“É dever de todos prevenir a ocorrência de ameaça ou violação dos direitos da criança e do adolescente”. A afirmação consta no artigo 70 do Estatuto da Criança e do Adolescente (ECA) e rege as leis brasileiras voltadas para os menores desde 1990. Durante a pandemia, o Acre presenciou a chegada e retenção de muitos migrantes que usam o estado como rota.
Mas, o que era passagem virou destino. As fronteiras do estado foram fechadas e muitos não conseguiram sair do país, outros chegam de forma irregular – por meio de coiotes – fugindo de guerras ou miséria em seus países.
Este fenômeno humano de migração gerou outras questões relacionadas à assistência social: o aumento dos pedintes nas ruas de Rio Branco e, muitas vezes, acompanhados com crianças, até mesmo com poucos dias de vida. Foi aí que o Ministério Público do Acre (MP-AC) decidiu iniciar um projeto para que esses grupos conheçam o ECA e não deixem as crianças em situação de vulnerabilidade.

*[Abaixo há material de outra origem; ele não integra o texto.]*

import Summits.Schanuel.Schanuel.Theorems.SoloInformedAE2GelfondInput
import Summits.Schanuel.Schanuel.Theorems.SoloInformedAE3GenericStructuredRoots
import Summits.Schanuel.Schanuel.Theorems.SoloInformedAE3GenericGelfondInput

/-!
# Theorem AE₃-2 (η = 0), middle: prime dilates WITH derivatives → a Gel'fond input (3-AP form)

Soloist file (informed mode, seat `solo-Schanuel-informed`, s182).  The per-`n` step of the
seat's THEOREM AE₃-2 (`paper/AE-note.md` §14; `work/s182/AE3-note.md` §4) on the node
`RoyAdditiveDirichletExponent` ([cite: Roy2010, Thm 1.1]), CONDITIONAL on two displayed
hypotheses of D. Roy: the pointwise transfer estimate [cite: Roy2010, Cor 3.2] (`hR1`) and,
for the current `n`, the conclusion of the dilation-gcd estimate [cite: Roy2010, Thm 1.2]
(`hR2n`, discharged from `thm_1_2` for `n ≥ n₀` in the assembly file).

`soloA32_gelfond_input` is `soloAG_gelfond_input` (file `SoloInformedAE2GelfondInput`, whose
three small helper lemmas on `primesLe` are reused) with the squared-difference rigidity step
replaced by the 3-term-AP one: after the SAME transfer / few-bad-points / stripping / dilation-gcd
steps (now with the bad-set budget constant `80000`, so that `80000·#E ≤ K`), the structured
roots of `radical Q̃` at the root-count scale `N` come from `soloG3S_structured_roots` (budget
`400000 (3 D₀² L₀ + 2 D₀³) ≤ K² W`, `W = V K/(160000 N)`, in place of
`11000 (2 D₀³ L₀ + 2 D₀⁴) ≤ K³ W`, `W = V K/(400 N)`; hypotheses `h₂`, `h₃` of the AE-2 form
are no longer needed and `h₄` becomes `log 4 ≤ V K/(320000 N)`), and the Gel'fond input from
`soloG3G_gelfond_input`: a non-zero `Q' ∈ ℤ[X]` with `deg Q' ≤ 20 (N/t)/K`,
type `≤ (20 (N/t)/K)(2 + log K) + 20 ((N/2 + Lg)/t)/K` and `|Q'(ξ)| ≤ exp(-W/2)`.  The explicit
inequalities `hA, hbud, h₁, h₄, h₅, h₆` are all eventually true when `ν > β + 2(1 - σ - τ)` and
`2σ + τ > 1` (`x = n^μ`, `K = ⌊n^{σ-μ}⌋`, `N = ⌊n^{1-μ+δ}⌋`, `Lg = n^{β-μ+δ}`, `μ` just above
`1 - σ - τ`); that bookkeeping and Gel'fond's criterion are the next two files.

What this is NOT.  Conditional on [cite: Roy2010, Cor 3.2] and (per `n`) [cite: Roy2010,
Thm 1.2] as displayed; not yet THEOREM AE₃-2, and nothing here bears on
`Literature.Periods.SchanuelConjecture` (the seat's verdict, no path, is unchanged); the node
[cite: Roy2010, Thm 1.1] is not claimed.  Tree files and Mathlib only; no definitions;
axioms the standard three.
-/

namespace Summit.Schanuel.Schanuel.Theorems

open Polynomial Finset UniqueFactorizationMonoid
open Literature.NumberTheory.Transcendental.Roy2010 (cor_3_2 primesLe dilationGcd)

/-- **AE₃-2 per `n` (conditional on [Roy2010, Cor 3.2] and, for this `n`, [Roy2010,
Thm 1.2]); 3-term-AP form of `soloAG_gelfond_input`.**  See the module docstring. -/
theorem soloA32_gelfond_input (hR1 : cor_3_2) {ξ : ℂ} (hξ : Transcendental ℚ ξ)
    {β σ τ ν : ℝ} {n K t N : ℕ} (hn : 1 ≤ n) (hK : 2000 ≤ K) (hN : 1 ≤ N)
    {x : ℝ} (hx : 3 ≤ x) (hKx : (K : ℝ) * x ≤ (n : ℝ) ^ σ) (ht : 1 ≤ t)
    (htτ : 2 * ((t : ℝ) - 1) ≤ (n : ℝ) ^ τ) (hKt : K * t ≤ n) {Lg : ℝ} (hLg : 0 ≤ Lg)
    (hR2n : ∀ G : ℤ[X], G ≠ 0 → G.natDegree ≤ n → G.supNorm ≤ Real.exp ((n : ℝ) ^ β) →
      G.coeff 0 ≠ 0 → ((dilationGcd (primesLe x) G).natDegree : ℝ) ≤ N ∧
        (dilationGcd (primesLe x) G).supNorm ≤ Real.exp Lg)
    {c₁ : ℝ} (hc : Real.exp (-c₁) ≤ min 1 (‖ξ‖ / 2))
    (hA : (n : ℝ) ^ ν / 8 ≤ ((n : ℝ) ^ ν - (n : ℝ) ^ τ * Real.log (2 * x)) -
      (n : ℝ) ^ ν / 2 - 4 * n * Real.log (2 + K * ‖ξ‖) + n * Real.log (min 1 ‖ξ‖))
    (hbud : 80000 * (10 * (n : ℝ) ^ 2 + 2 * n * (n * Real.log (2 * x) + (n : ℝ) ^ β)) ≤
      K * (t * ((n : ℝ) ^ ν / 8)))
    {V : ℝ} (hV : V ≤ (n : ℝ) ^ ν / 2 + n * Real.log (min 1 ‖ξ‖))
    (h₁ : 2 * c₁ * N ≤ V)
    (h₄ : Real.log 4 ≤ V * K / (320000 * N))
    (h₅ : 400000 * (3 * ((N : ℝ) / t) ^ 2 * (((N : ℝ) / 2 + Lg) / t) + 2 * ((N : ℝ) / t) ^ 3) ≤
      (K : ℝ) ^ 2 * (V * K / (160000 * N)))
    (h₆ : 20 * ((N : ℝ) / t) / K * Real.log (K * ‖ξ‖ + 1) + 20 * (((N : ℝ) / 2 + Lg) / t) / K ≤
      V * K / (160000 * N) / 2)
    {P : ℤ[X]} (hP : P ∈ RoyAdditiveSmall ξ β σ τ ν n) :
    ∃ Q : ℤ[X], Q ≠ 0 ∧ (Q.natDegree : ℝ) ≤ 20 * ((N : ℝ) / t) / K ∧
      Q.gelfondType ≤ 20 * ((N : ℝ) / t) / K * (2 + Real.log K) +
        20 * (((N : ℝ) / 2 + Lg) / t) / K ∧
      ‖aeval ξ Q‖ ≤ Real.exp (-(V * K / (160000 * N) / 2)) := by
  classical
  have hdegτ := soloAT_rpow_lt_natDegree hn hP
  have hP' := hP
  obtain ⟨hP0, hdeg, hht, -⟩ := hP'
  have hn0 : (0 : ℝ) < n := by exact_mod_cast hn
  have hN0 : (0 : ℝ) < N := by exact_mod_cast hN
  have ht0 : 0 < t := by omega
  have ht0' : (0 : ℝ) < t := by exact_mod_cast ht0
  have hx0 : (0 : ℝ) ≤ x := by linarith
  have hξ0 : ξ ≠ 0 := by
    intro h
    apply hξ
    rw [h]
    exact isAlgebraic_zero
  -- the set of primes and the index set of the family
  set A : Finset ℕ := primesLe x with hAdef
  have hAmem : ∀ a ∈ A, a.Prime ∧ (1 : ℝ) ≤ a ∧ (a : ℝ) ≤ x := by
    intro a ha
    obtain ⟨hp, hax⟩ := soloAG_mem_primesLe ha
    refine ⟨hp, by exact_mod_cast hp.one_lt.le, ?_⟩
    exact le_trans (by exact_mod_cast hax) (Nat.floor_le hx0)
  have hAne : ∀ a ∈ A, a ≠ 0 := fun a ha => (hAmem a ha).1.ne_zero
  have h2A : 2 ∈ A := soloAG_mem_primesLe_of Nat.prime_two (by norm_num; linarith)
  set s : Finset (ℕ × ℕ) := A ×ˢ Finset.range t with hsdef
  have hr : 2 ≤ s.card := by
    rw [hsdef, Finset.card_product, Finset.card_range]
    exact le_trans (soloAG_two_le_card_primesLe hx) (Nat.le_mul_of_pos_right _ ht0)
  have hys : ∀ y : {y // y ∈ s}, y.1.1 ∈ A ∧ y.1.2 < t := fun y => by
    have h := Finset.mem_product.mp y.2
    exact ⟨h.1, Finset.mem_range.mp h.2⟩
  obtain ⟨Pf, hPf⟩ : ∃ Pf : Fin s.card → ℤ[X], ∀ i, Pf i =
      hasseDeriv (s.equivFin.symm i).1.2
        (P.comp (C (((s.equivFin.symm i).1.1 : ℕ) : ℤ) * X)) := ⟨_, fun _ => rfl⟩
  -- orders of derivatives stay below `n^τ` and below `deg P`
  have hat : ∀ a j : ℕ, a < t → j < t → ((j + a : ℕ) : ℝ) ≤ (n : ℝ) ^ τ := by
    intro a j ha hj
    have h : j + a ≤ 2 * (t - 1) := by omega
    have h' : ((j + a : ℕ) : ℝ) ≤ ((2 * (t - 1) : ℕ) : ℝ) := by exact_mod_cast h
    have h'' : ((2 * (t - 1) : ℕ) : ℝ) = 2 * ((t : ℝ) - 1) := by
      rw [Nat.cast_mul, Nat.cast_sub (by omega)]
      push_cast
      ring
    linarith
  have haP : ∀ a : ℕ, a < t → a ≤ P.natDegree := by
    intro a ha
    have h1 := hat a 0 ha ht0
    rw [zero_add] at h1
    have h2 : (a : ℝ) < P.natDegree := lt_of_le_of_lt h1 hdegτ
    exact_mod_cast h2.le
  -- the family: non-zero, degree ≤ n, height ≤ H, small derivatives at `cξ`
  have hPf0 : ∀ i, Pf i ≠ 0 := by
    intro i
    rw [hPf]
    obtain ⟨ha, hj⟩ := hys (s.equivFin.symm i)
    exact soloDL_hasseDeriv_comp_ne_zero hP0 (Nat.cast_ne_zero.mpr (hAne _ ha)) (haP _ hj)
  have hPfdeg : ∀ i, (Pf i).natDegree ≤ n := by
    intro i
    rw [hPf]
    exact (soloDL_natDegree_hasseDeriv_comp_le P _ _).trans hdeg
  set H : ℝ := (2 * x) ^ n * Real.exp ((n : ℝ) ^ β) with hH
  have h2x : (1 : ℝ) ≤ 2 * x := by linarith
  have hH1 : 1 ≤ H := by
    have h1 : (1 : ℝ) ≤ (2 * x) ^ n := one_le_pow₀ h2x
    have h2 : (1 : ℝ) ≤ Real.exp ((n : ℝ) ^ β) := Real.one_le_exp (by positivity)
    nlinarith
  have hlogH : Real.log H = n * Real.log (2 * x) + (n : ℝ) ^ β := by
    rw [hH, Real.log_mul (by positivity) (Real.exp_pos _).ne', Real.log_exp, Real.log_pow]
  have hpolyH : (0 : ℝ) ≤ (polyHeight P : ℝ) := P.supNorm_nonneg.trans (supNorm_le_polyHeight P)
  have hPfH : ∀ i, (Pf i).supNorm ≤ H := by
    intro i
    rw [hPf]
    obtain ⟨ha, -⟩ := hys (s.equivFin.symm i)
    obtain ⟨-, ha1, hax⟩ := hAmem _ ha
    have ha1' : 1 ≤ (s.equivFin.symm i).1.1 := by exact_mod_cast ha1
    refine (soloDL_supNorm_hasseDeriv_comp_le_polyHeight hdeg ha1' _).trans ?_
    exact mul_le_mul (pow_le_pow_left₀ (by positivity) (by linarith) n) hht hpolyH
      (by positivity)
  have hval : ∀ c ∈ Icc 1 K, ∀ i : Fin s.card, ∀ j : ℕ, j < t →
      ‖aeval ((c : ℂ) * ξ) (hasseDeriv j (Pf i))‖ ≤
        Real.exp (-((n : ℝ) ^ ν - (n : ℝ) ^ τ * Real.log (2 * x))) := by
    intro c hc i j hj
    rw [hPf]
    obtain ⟨ha, hj₀⟩ := hys (s.equivFin.symm i)
    obtain ⟨-, ha1, hax⟩ := hAmem _ ha
    have ha1' : 1 ≤ (s.equivFin.symm i).1.1 := by exact_mod_cast ha1
    have hcK : (c : ℝ) ≤ K := by exact_mod_cast (Finset.mem_Icc.mp hc).2
    have hac : (((s.equivFin.symm i).1.1 * c : ℕ) : ℝ) ≤ (n : ℝ) ^ σ := by
      push_cast
      calc ((s.equivFin.symm i).1.1 : ℝ) * c ≤ x * K :=
            mul_le_mul hax hcK (Nat.cast_nonneg _) hx0
        _ = K * x := mul_comm _ _
        _ ≤ (n : ℝ) ^ σ := hKx
    have hjh := hat j _ hj hj₀
    have hB : (2 * ((s.equivFin.symm i).1.1 : ℝ)) ^ ((s.equivFin.symm i).1.2 + j) ≤
        Real.exp ((n : ℝ) ^ τ * Real.log (2 * x)) := by
      refine (soloDL_pow_le_exp ha1' hjh).trans (Real.exp_le_exp.mpr ?_)
      exact mul_le_mul_of_nonneg_left
        (Real.log_le_log (by linarith) (by linarith)) (by positivity)
    exact soloDL_norm_aeval_le_exp hP hac hjh hB
  -- Step T′: few bad points for the primitive gcd `Q` (budget constant `80000`)
  have hbud' : 80000 * (10 * (n : ℝ) ^ 2 + 2 * n * Real.log H) ≤
      K * (t * ((n : ℝ) ^ ν / 8)) := by rwa [hlogH]
  have hEb := soloPT_few_bad_points (X := (n : ℝ) ^ ν / 2) hR1 hξ0 (by omega) ht0 hKt hr
    hPf0 hPfdeg hH1 hPfH hval hA
  have hoff := soloPT_small_off_bad ξ K Pf ((n : ℝ) ^ ν / 2)
  set Q := ((univ : Finset (Fin s.card)).gcd Pf).primPart with hQ
  set E := (Icc 1 K).filter fun c : ℕ => Real.exp (-((n : ℝ) ^ ν / 2)) <
    ‖aeval ((c : ℂ) * ξ) Q‖ with hEdef
  have hE : 80000 * #E ≤ K := by
    have htA : (0 : ℝ) < t * ((n : ℝ) ^ ν / 8) := by positivity
    have h1 : ((80000 * #E : ℕ) : ℝ) * (t * ((n : ℝ) ^ ν / 8)) ≤
        (K : ℝ) * (t * ((n : ℝ) ^ ν / 8)) := by
      push_cast
      calc (80000 : ℝ) * #E * (t * ((n : ℝ) ^ ν / 8))
          = 80000 * ((#E : ℝ) * (t * ((n : ℝ) ^ ν / 8))) := by ring
        _ ≤ 80000 * (10 * (n : ℝ) ^ 2 + 2 * n * Real.log H) :=
            mul_le_mul_of_nonneg_left hEb (by norm_num)
        _ ≤ (K : ℝ) * (t * ((n : ℝ) ^ ν / 8)) := hbud'
    exact_mod_cast le_of_mul_le_mul_right h1 htA
  have hQ0 : Q ≠ 0 := primPart_ne_zero _
  have hQprim : Q.IsPrimitive := isPrimitive_primPart _
  have hdvd : ∀ a ∈ A, ∀ j < t, Q ∣ hasseDeriv j (P.comp (C (a : ℤ) * X)) := by
    intro a ha j hj
    have hy : (a, j) ∈ s := Finset.mem_product.mpr ⟨ha, Finset.mem_range.mpr hj⟩
    have h1 : (univ : Finset (Fin s.card)).gcd Pf ∣ Pf (s.equivFin ⟨(a, j), hy⟩) :=
      Finset.gcd_dvd (Finset.mem_univ _)
    rw [hPf, Equiv.symm_apply_apply] at h1
    exact (primPart_dvd _).trans h1
  have hQdeg : Q.natDegree ≤ n := by
    have h1 := hdvd 2 h2A 0 ht0
    rw [hasseDeriv_zero'] at h1
    exact ((natDegree_le_of_dvd h1 (soloDL_comp_ne_zero hP0 two_ne_zero)).trans
      (soloDL_natDegree_comp_le P 2)).trans hdeg
  -- strip the powers of `X`: `P = X^k P̃`, `Q = X^e Q̃`
  obtain ⟨k, Pt, hPk, hPt0c⟩ := soloDR_exists_X_pow_mul hP0
  obtain ⟨e, Qt, hQe, hQt0, hQtprim, -, he, hQtG, hRG⟩ :=
    soloDR_strip hP0 hPk hQ0 hQprim hAne h2A ht hdvd
  have hPt : Pt ≠ 0 := soloDR_right_ne_zero hP0 hPk
  have hPtdeg : Pt.natDegree ≤ n := by
    have h1 := soloDR_natDegree_eq hP0 hPk
    omega
  have hPtH : Pt.supNorm ≤ Real.exp ((n : ℝ) ^ β) := (soloDR_supNorm_le_polyHeight hPk).trans hht
  obtain ⟨hGdeg, hGsup⟩ := hR2n Pt hPt hPtdeg hPtH hPt0c
  obtain ⟨hb1, hD, hL⟩ := soloDR_bounds ht hQtG hRG hGdeg hGsup
  have hQtdegN : Qt.natDegree ≤ N := by exact_mod_cast hb1
  -- the radical `R` of `Q̃`
  set R := radical Qt with hR
  have hR0 : R ≠ 0 := radical_ne_zero
  have hQR : ∀ z : ℂ, aeval z Qt = 0 → aeval z R = 0 := fun z hz =>
    soloDR_aeval_radical_eq_zero hQt0 z hz
  -- values of `Q̃` off the bad set
  set m : ℝ := min 1 ‖ξ‖ with hm
  have hm0 : 0 < m := lt_min one_pos (norm_pos_iff.mpr hξ0)
  have hm1 : m ≤ 1 := min_le_left _ _
  have hmn : m ^ n = Real.exp (n * Real.log m) := by
    rw [Real.exp_nat_mul, Real.exp_log hm0]
  have hsmall : ∀ c ∈ Icc 1 K \ E, ‖aeval ((c : ℂ) * ξ) Qt‖ ≤ Real.exp (-V) := by
    intro c hc
    have hc1 : 1 ≤ c := (Finset.mem_Icc.mp (Finset.mem_sdiff.mp hc).1).1
    have hz : m ≤ ‖(c : ℂ) * ξ‖ := by
      rw [norm_mul, Complex.norm_natCast]
      have hc1' : (1 : ℝ) ≤ c := by exact_mod_cast hc1
      calc m ≤ ‖ξ‖ := min_le_right _ _
        _ = 1 * ‖ξ‖ := (one_mul _).symm
        _ ≤ c * ‖ξ‖ := mul_le_mul_of_nonneg_right hc1' (norm_nonneg _)
    calc ‖aeval ((c : ℂ) * ξ) Qt‖ ≤ ‖aeval ((c : ℂ) * ξ) Q‖ / m ^ n :=
          soloDR_norm_aeval_strip_le hQe (he.trans hQdeg) hm0 hm1 hz
      _ ≤ Real.exp (-((n : ℝ) ^ ν / 2)) / m ^ n :=
          div_le_div_of_nonneg_right (hoff c hc) (pow_pos hm0 n).le
      _ = Real.exp (-((n : ℝ) ^ ν / 2 + n * Real.log m)) := by
          rw [hmn, ← Real.exp_sub]
          ring_nf
      _ ≤ Real.exp (-V) := Real.exp_le_exp.mpr (by linarith)
  have hD₀ : (0 : ℝ) < (N : ℝ) / t := by positivity
  have hL₀ : (0 : ℝ) < ((N : ℝ) / 2 + Lg) / t := by positivity
  -- Steps 1–3: structured roots of `R` at the root-count scale `N` (3-AP form)
  obtain ⟨S', hS'sub, hS'card, γ, w, hw, hroots⟩ :=
    soloG3S_structured_roots hN hK hQt0 hQtdegN hR0 hQR hD hL E hE hc h₁ hsmall h₄ h₅
  -- Steps 4–5: the Gel'fond input
  exact soloG3G_gelfond_input hξ (by omega) hR0 hD₀ hL₀ hD hL hS'sub hS'card hw hroots h₆

end Summit.Schanuel.Schanuel.Theorems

Esta não é a primeira vez que o MP se posiciona sobre as crianças estrangeiras nas ruas. Em junho deste ano, o MP instaurou um procedimento administrativo para investigar famílias que usam os filhos para pedir dinheiro e outros tipos de ajuda nas ruas e semáforos de Rio Branco.
“Aumentou o número de migrantes e, principalmente, de crianças e adolescentes entrando no Brasil. Chegamos a conclusão que tínhamos que enfrentar isso e criamos esse projeto ‘Migração: Infância Protegida’. Nós temos o dever, tanto da família, como da sociedade de ter esse cuidado, essa proteção com prioridade absoluta”, explica a coordenadora do Centro de Apoio Operacional de Defesa da Criança e dos Adolescente do MP, Vanessa Muniz.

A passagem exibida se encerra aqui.